Angélica was one of Manoel de Oliveira's projects whose funding was repeatedly denied, forcing him into a 14-year hiatus until The Artist and the City (1956). Oliveira submitted the project to the Secretariado Nacional de Informação, the censorship body of the Salazar regime (Estado Novo). The filmmaker never received a response. He later considered that "A story like this had nothing to please the regime. It served them neither politically nor as a distraction for the people [...]. The plot must have seemed to them a veiled denunciation of a totalitarian government that clipped the wings of freedom".'

In 1988, the Cinemateca Portuguesa (Lisbon) published "Some unrealized projects and other texts - Manoel de Oliveira", which includes the screenplay of Angélica, among others, such as Bruma (1931), Os Gigantes do Douro (1934), Prostituição (1940) and Saltimbancos (1944).'

The screenplay was also published in France under the title "Angélica (1954): Un découpage" in 1993. An English language translation was published in 1998. In the preface to this edition, Oliveira describes how Maria Antónia's death inspired the narrative: "We received a phone call […] informing us that Maria Antónia had felt unwell. […] As they knew I always had a camera in the glove compartment of my car, they asked me to take a photograph, saying that the deceased looked very beautiful […] My camera was a pre-war Leica, whose focus was achieved through a viewfinder where the image unfolds and overlaps […]. This specific focusing exercise gave me the strange impression of seeing a soul leaving the body".

=== Pre-production ===
In the 21st century, French producer Leon Cakoff convinced Manoel de Oliveira to return to the project. He sought to adapt the argument with contemporary elements, adding possibilities that cinema could not allow it in the 1950s.

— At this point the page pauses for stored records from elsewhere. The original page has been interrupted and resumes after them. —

import Summits.QuantumFields.BalabanUV.T4Continuum.Support.ShellMeasureLandauEndAssembledDecayCfLinCoTestsV6
import Summits.QuantumFields.BalabanUV.T4Continuum.Support.ShellMeasureDecayKernelSchur

/-!
v6 RE-ROOT (owner R-ne7cp1-g37-1 (c3) «THE MIDDLE», unit `b2b-balaban-t4-ne7c-formalise-leaf-03` gen 9; chain suffix `V6`∕`_v6`,
R-ne7cp1-g37-3 (b)): THIS MODULE IS `ShellMeasureLandauEndAssembledDecayCfLinCoTestsSchur` (ROW S108 f2, leaf-04-g11) REGENERATED MECHANICALLY over link 5 `ShellMeasureLandauEndAssembledDecayCfLinCoTestsV6` — the chain
rooted at leaf-07-g10's S112 f3 `ShellMeasureLandauEndRayStokesAssembledDecayV6` (the Wilson budgets `hqW hk` in print's (53)–(54)
field-size shape, S112; the 𝓔-leg read on the w-tuple's pinned dress, S113 = leaf-01-g11's `ShellMeasureRayTermsPinnedLandauW`) — by
`g9/src/relink/relink.py` (the old surgery re-applied to the new host; ONE BY-NAME call; conclusion = the host's).  BINDER DIFF vs `ShellMeasureLandauEndAssembledDecayCfLinCoTestsSchur` (`linkdiff.py` on the bytes):
LEAVE = `Se Se' h52loce ϖe₁ ϖe₂ hϖe₁ hϖe₂ r₀e hreache Λe 𝔄 δ' ϖ hδ' hϖ 𝒵e ℬe 𝒢e W𝒱e B₀e C₄e a₃e be h𝒢e hWe hB₀e hC₄e hbe H₁e hH₁e Te rΦe hTbe hSre ιe hιe He hHe`;
ENTER = `hϖ0 hιew`; TYPE-CHANGED = `hqW hk hdome hselfe hcontre hqe hRCe Ef hEb supp hblind hdepth hK hcoupE hElb₁ hRdict`; conclusion = the
host's re-spelled slot constant.  No hand edit in this link.
HONEST (c3): re-wiring of OUR typed chain; nothing of Bałaban's asserted, cited or discharged; every CONTENT row stays displayed; NOTHING
in the countdown moves; NE7c NOT PRINTED, NOT PROVED; spine 0∕9.  THE OLD MODULE's DOCSTRING FOLLOWS VERBATIM FOR PROVENANCE (read
«imports X» as «imports X·V6»; its LEAVING∕ENTERING lists describe the OLD step, unchanged relative to the v6 host).
# `T4Continuum.ShellMeasureLandauEndAssembledDecayCfLinCoTestsSchur` — «WALL ROWS R06∕R09, THE w-TUPLE: THE THREE SUP-NORM OPERATOR
# BOUNDS ARE THE SCHUR TEST OF THEIR OWN DECAY ROWS»: S104 f4's most-assembled one-slot END (R11 + R10 + R05 supplied) RE-FIRED with
# `h𝒢w hH₁w hHw` DERIVED from the displayed decay rows `hk𝒢 hM𝒢′ ∕ hkH₁ hMH₁′ ∕ hkH hMH′` + `hδw` + ONE sign row `0 ≤ dis` + three
# number junctions — AND (addendum A-ne7cL04g11-1) the three SIGN rows `he0 hLK hBd0` of (T3)∕(S78) DERIVED from their own neighbours
# `hEb`∕`hrE`, `hK`, `hA`∕`hpos`∕`hS` (nothing enters for them); everything else VERBATIM; conclusion IDENTICAL
(cell `pub-balaban`, sub-cell `t4`, spine estimate NE7c (node U5b); NE7c ROUND-2 crew `t4-ne7c-formalise-*`, unit
`b2b-balaban-t4-ne7c-formalise-leaf-04` gen 11, own initiative on the owner's ONE-CALL census `t4/b2b-balaban-t4-ne7c-p1/ONECALL-CENSUS-NE7c.md`
v1.8 rows R06∕R09 (journal INTENT∕OFFER l.21843; owner table `t4/b2b-balaban-t4-ne7c-p1/LEAVES-NE7c-P1.md` — the owner labels the row);
ADDITIVE — imports S104 f4 `ShellMeasureLandauEndAssembledDecayCfLinCoTests` (p237394, leaf-10-g13) + this unit's f1 `ShellMeasureDecayKernelSchur`
ONLY; [folklore]; ONE END theorem + ONE numeric `example` (G-1), 0 `def`, 0 `def … : Prop`, 0 sorry, 0 citation tags)

HONEST FRAMING.  Finite four-torus programme, rung (B)+1 only — NOT infinite volume, NOT a mass gap, NOT the Clay problem, NOT
summit progress; (B), `BetaPertHyp`, (B^μ) not consumed.  NE7c (`T4IndicatorShell.ShellWeightBound` for the cell's expansions) is
NOT PRINTED in [Balaban 1983–89] and NOT PROVED; «NE7c ⇐ the named binders» (trigger c3); (M1) realized ≠ NE7c.  A JUNCTION ON OUR
SIDE: three displayed binders of census class [T] (rows R06∕R09, WALL §3 W-a: the `L^∞ → L^∞` operator bounds of the w-tuple's
propagator `kerOp k𝒢`, coarse-datum map `kerOp kH₁` and minimiser map `kerOp kH`) are COROLLARIES of binders the same signature already
displays (their decay halves and reduced-rate row sums, [B9] Thm 3.13 ∕ (3.133) ∕ B11 (46)∕(73)∕(103) decay TYPE — W-a∕W-h, STAYING)
plus ONE structural sign row and three number relations; nothing of Bałaban's is asserted, cited or discharged; every estimate binder
of printed TYPE stays DISPLAYED.  HONEST DEPENDENCY (cell): continuum YM on T⁴ ⇐ BetaPertH ∧ nine spine estimates (0/9 proved);
BetaPertH ⇐ (D1) ∧ (D4) ∧ CAP+tail; G-an2-4 gates asym, D1 and NE2/3/4.

[v6: the old module's remaining docstring paragraphs (THE POINT ∕ census expectation ∕ caveats) are ELIDED here for the
400-line limit — they stand VERBATIM in the old module in the tree and apply unchanged relative to the v6 host.]
-/

noncomputable section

The film was a co-production between Portugal, France and Spain. It was produced by Filmes do Tejo II (Portugal), Eddie Saeta SA (Espanha), Les Films de l’Après-Midi (França), with the support of the São Paulo International Film Festival (Mostra SP). In partnership with Instituto do Cinema e Audiovisual (ICA), RTP, Centre national du cinéma et de l'image animée, Calouste Gulbenkian Foundation, Ibermedia Program, Institute of Cinematography and Audiovisual Arts (ICAA), Fundo Nacional da Cultura (FNC) and the Ministry of Culture (Brazil).

== Release ==
The Strange Case of Angelica was selected for the 2010 Cannes Film Festival, where it premiered as the opening of the Un Certain Regard section on 13 May. It was also selected for the 2010 Karlovy Vary Film Festival, the 2010 Toronto International Film Festival, 2010 New York Film Festival, 2010 São Paulo International Film Festival, among others.

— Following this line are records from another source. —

import Summits.HubbardSuperconductivity.HubbardLadder.PairCorrSectorCert
import Summits.HubbardSuperconductivity.HubbardLadder.PairCorrWindowOfOpBounds
import Summits.HubbardSuperconductivity.HubbardLadder.PairFieldCeilingUniform
import Summits.HubbardSuperconductivity.HubbardLadder.Bounds.SlaterUpperBounds
import Literature.MathematicalPhysics.QuantumLattice.HubbardNNNHoppingRectSymmetries
import HarnessLib

/-!
# Rung R3 — the `pair_dd` LIST consumer (engines docket F-pairdd-1) of SECTOR-mode (finite-torus) observable
# certificates (part 2 of 2; part 1 = `PairCorrSectorCert`: the all-classes edge and `TorusSectorObsCertTT'`)

HONEST FRAMING (page 1): ladder R1–R4 with certified numbers; no claim on H/H₀. This pair of files proves
SOUNDNESS EDGES and types ONE certificate-data structure; no certificate of the kind they consume
exists (no `pair_dd` instance has been run by anyone; result line (iii) of record, verbatim: no R3
instance has been run; no dichotomy is certified at any size; there are no brackets to overlap).

FILE SPLIT: §1–§2 live in `Summits.HubbardSuperconductivity.HubbardLadder.PairCorrSectorCert` (imported); §3–§4
below in THIS module. One docstring, two modules (the 400-line cap).

WHY THIS FILE. The engines' `pair_dd` objective kind (FORMAT-certsdp1 §9 addendum, rev 2, LIST form
`Σᵢ λᵢ V_{rᵢ}`; readers A and B wired against this cell's sixteen test vectors) is admitted ONLY in the
SETTING "finite torus, `hypotheses.mode = sector`, `objective = total_plus`" (its P-1). A §9 certificate is
the exact identity, in the CAR algebra of the torus,
  `O − E·1 − κ (u·1 − H) = S + Σ_r λ_r O_r + (charged residual monomials) + (neutral residual monomials)`,
`S` a Gram sum of squares, `O_r` ∈ {commutators `[H, m]` of the PHYSICAL `H`, two-sided sector-ideal rows
`(N̂ − N) m`, `m (N̂ − N)`, `(S^z − M) m`, `m (S^z − M)`}, `κ ≥ 0` the multiplier of the one `energy_upper`
inequality `ω(H) ≤ u`, and `E_cert = E − Σ_{neutral α ≠ 1} |p_α|` (FORMAT §3 sector CLASS and BOUND, §7, §9).
The tree's consumers of this shape are (a) the ENERGY objective (`TorusSectorCertTT'`,
`minEnergyOn_szSector_ge_of_sector_certificate`: every class, tracial sector ground state) and (b) the
Literature §9 correlator edge `re_dotProduct_ge_of_sector_certificate_ineq_of_eigenvector_of_energy_le`,
which is stated for the PURE graph Hamiltonian `hamiltonian G t U` (`t' = 0`) and the `N̂`-ideal only;
the cell's R2 rows `re_expect_sectorGS_ge_of_windowCertificate(_symm)` have no slots for charged words,
anti-Hermitian parts or the `Σ |p_α|` residual of a ROUNDED certificate. The first instance the lead may
name, `pairrows-N14-min` (`4 × 4`, `U = 8`, `N = 14`, `t' = −1/4`), therefore had no consumer. This file:

* §1 `re_expect_ge_of_sectorObsCertificate` — GENERIC over a finite orbital lattice: ANY Hermitian `A`,
  any unit `ψ ∈ szSector N M` with `A ψ = E ψ`, `E ≤ u`, `0 ≤ κ`, and the identity above with every class
  (Gram, commutators with `A`, both sector ideals two-sided, charged ladder words, anti-Hermitian parts,
  neutral residual ladder words) ⇒ `c − Σ ‖aₖ‖ ≤ Re ⟨ψ, X ψ⟩`; `…_of_sectorGS` — the same for every
  `IsGroundStateInSector A N M ψ` given `A.minEnergyOn (szSector N M) ≤ u`. NO symmetry-identification
  class: a vector state is not symmetric (FORMAT §9: the producer's group only AVERAGES multipliers; the
  identity is checked as written), so nothing is assumed about the objective's invariance.
* §2 `TorusSectorObsCertTT' L t t' U N M u X q` — the certificate DATA for the `t–t'` torus
  `hubbardTorusTT' L t t' U` (field layout of `Bounds.TorusSectorLowerRows.TorusSectorCertTT'` minus the
  identification family, plus `κ`, `hκ`), the energy hypothesis constant `u` and the objective `X` IN THE
  TYPE; edges `.re_expect_ge_of_eigenvector`, `.re_expect_ge` (every sector ground state).
* §3 the `pair_dd` list objective `pairListObjective L lam r = Σᵢ λᵢ V_{rᵢ}`,
  `V_r = pairCorrSym L r = ½ (O_r + O_rᴴ)`, `O_r = pairCorrOp L r = Σ_x Δ_x† Δ_{x+r}` (R3-PAIRROWS-SPEC §2 =
  addendum P-2); `Re ⟨ψ, Σᵢ λᵢ V_{rᵢ} ψ⟩ = L² Σᵢ λᵢ P̄_d(L, rᵢ; ψ)`; two single-entry certificates (`λ = ±1`)
  ⇒ the R3 row `PairCorrWindowCert` with window `[q₊/L², −q₋/L²]` (`PairCorrWindowCert.ofSectorPairCerts`);
  a list certificate representing a block `S` (`hrep`, as in `UpperBlockListCertTT'`) with `λᵢ = −wᵢ`
  ⇒ the finite-size ceiling `p_d(L; ψ) ≤ −q / (|S|² L²)` on every sector ground state (block Cauchy–Schwarz,
  `card_sq_mul_pairFieldDensity_le_sum_avgPairCorr`).
* §4 the energy-hypothesis glue: a typed UPPER claim `groundEnergy (hubbardRectTorusTT' L L t t' U) (2 nh) ≤ u`
  (the shape of the cell's T-UP / Slater / LUC leaves) ⇒ `minEnergyOn (szSector (2 nh) 0) ≤ u`
  (`groundEnergy_hubbardTorusTT'_eq_rect`, Lieb's `S^z = 0` representative); the `4 × 4`, `U = 8`, `N = 14`,
  `t' = −1/4` chain end to end, and its calibration against the in-tree node `Bounds.slaterUpper_4x4_U8_N14_tpm1o4_uhf`.

Every hypothesis is a binder or a structure field; nothing about the Hubbard ground state is assumed; no
number is introduced. A concrete certificate enters the tree exactly as the energy rows do: a claim node
`Nonempty (TorusSectorObsCertTT' 4 1 (-1/4) 8 14 0 u (pairListObjective 4 lam r) q)` whose evidence is the
verifier-B-passed file, plus the typed upper claim discharging `u`.

## References
* J. Wang et al., *Certifying ground-state properties of many-body systems*, PRX 14 (2024) 031006,
  §3 eq. (obsopt) (energy-constrained relaxation of a finite cluster). [cite: WangEtAl2024, §3 eq. (obsopt)]
* X. Han, *Quantum many-body bootstrap*, arXiv:2006.06002 (2020), §2 eq. (2)–(4) (charges, ideals,
  stationarity). [cite: Han2020Bootstrap, §2 eq. (2)–(4)]
* I. Kull, N. Schuch, B. Dive, M. Navascués, PRX 14 (2024) 021008, §5.3 (rounded certificates).
  [cite: KullEtAl2024, §5.3]
* M. Qin et al., PRX 10 (2020) 031016, §II eqs. (2)–(4) (the `d`-wave pair correlator). [cite: QinEtAl2020, §II eqs. (2)–(4)]
* E. H. Lieb, PRL 62 (1989) 1201, proof of Thm 1 (`S^z = 0` representatives). [cite: LiebPRL1989]
* Cell documents: `run/shared/lean/pub/pub-mbboot/certs/FORMAT-certsdp1.md` §3, §7, §9;
  `run/shared/lean/engines/code/certsdp/docs/FORMAT-certsdp1-addendum-pairdd-draft.md` (rev 2) P-1–P-6;
  `pub-hubbard-r3/R3-PAIRROWS-SPEC.md` §2, §5, §10.
-/

noncomputable section

namespace Summit.HubbardSuperconductivity.HubbardLadder

open Matrix Finset Literature.MathematicalPhysics.QuantumLattice Literature.Probability.LatticeModels
open scoped ComplexOrder

section Torus

variable {L : ℕ} [NeZero L]

/-- (Local to this file, as in `PairCorrSectorCert` / `Bounds.TorusSectorLowerRows`.) Torus sites are compared
through the linear order. [folklore] -/
local instance (priority := high) instDecidableEqFermionTorusPairSectorRows :
    DecidableEq (FermionTorus 2 L) :=
  LinearOrder.toDecidableEq

/-! ## §3 The `pair_dd` list objective and its consumers (R3 row; finite-size order-parameter ceiling) -/

/-- `V_r = ½ (O_r + O_rᴴ)`, the Hermitian part of `O_r = pairCorrOp L r = Σ_x Δ_x† Δ_{x+r}` — the operator
of the `pair_dd` kind at displacement `r` (addendum P-2 = R3-PAIRROWS-SPEC §2: `V_δ = (O_δ + O_{−δ})/2`,
`O_δ^* = O_{−δ}`). [cite: QinEtAl2020, §II eqs. (2)–(4)] -/
def pairCorrSym (L : ℕ) [NeZero L] (r : Site 2) :
    Matrix (Finset (Orb (FermionTorus 2 L))) (Finset (Orb (FermionTorus 2 L))) ℂ :=
  ((1 / 2 : ℝ) : ℂ) • (pairCorrOp L r + (pairCorrOp L r)ᴴ)

/-- The LIST objective `Σᵢ λᵢ V_{rᵢ}` of a `pair_dd` entry list `[(rᵢ, λᵢ)]` (addendum P-1). [folklore] -/
def pairListObjective (L : ℕ) [NeZero L] {n : ℕ} (lam : Fin n → ℝ) (r : Fin n → Site 2) :
    Matrix (Finset (Orb (FermionTorus 2 L))) (Finset (Orb (FermionTorus 2 L))) ℂ :=
  ∑ i, ((lam i : ℝ) : ℂ) • pairCorrSym L (r i)

/-- `Re ⟨ψ, V_r ψ⟩ = Re ⟨ψ, O_r ψ⟩` (`⟨ψ, O_rᴴ ψ⟩` is the conjugate of `⟨ψ, O_r ψ⟩`). [folklore] -/
theorem re_expect_pairCorrSym (r : Site 2) (ψ : Fock (Orb (FermionTorus 2 L))) :
    (star ψ ⬝ᵥ pairCorrSym L r *ᵥ ψ).re = (star ψ ⬝ᵥ pairCorrOp L r *ᵥ ψ).re := by
  have h0 : (star ψ ⬝ᵥ (pairCorrOp L r)ᴴ *ᵥ ψ).re = (star ψ ⬝ᵥ pairCorrOp L r *ᵥ ψ).re := by
    have h := vectorState_re_conjTranspose_sub ψ (pairCorrOp L r)
    rw [Literature.MathematicalPhysics.QuantumManyBody.StateRelaxation.vectorState_apply, sub_mulVec,
      dotProduct_sub, Complex.sub_re, sub_eq_zero] at h
    exact h
  rw [pairCorrSym, smul_mulVec, dotProduct_smul, add_mulVec, dotProduct_add, smul_eq_mul,
    Complex.re_ofReal_mul, Complex.add_re, h0]
  ring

It was theatrically released in France by Epicentre Films on 6 March 2011, and in Portugal by ZON Lusomundo on 28 April.

==Reception==

=== Box office ===
Upon its premiere in France, the film attracted 32,674 viewers in theaters, and was the European country with more tickets sold. Spain followed with 6,019 viewers, and Portugal had a total of 2,724 viewers sold.

=== Critical response ===
Keith Uhlich of Time Out New York named The Strange Case of Angelica the sixth-best film of 2010, calling it "the greatest man-falls-in-love-with-a-ghost story ever directed by a 101-year-old."

In France, Cahiers du Cinéma listed it as the second-best film of 2011. Cahiers later named The Strange Case of Angelica the tenth-best film of the 2010s.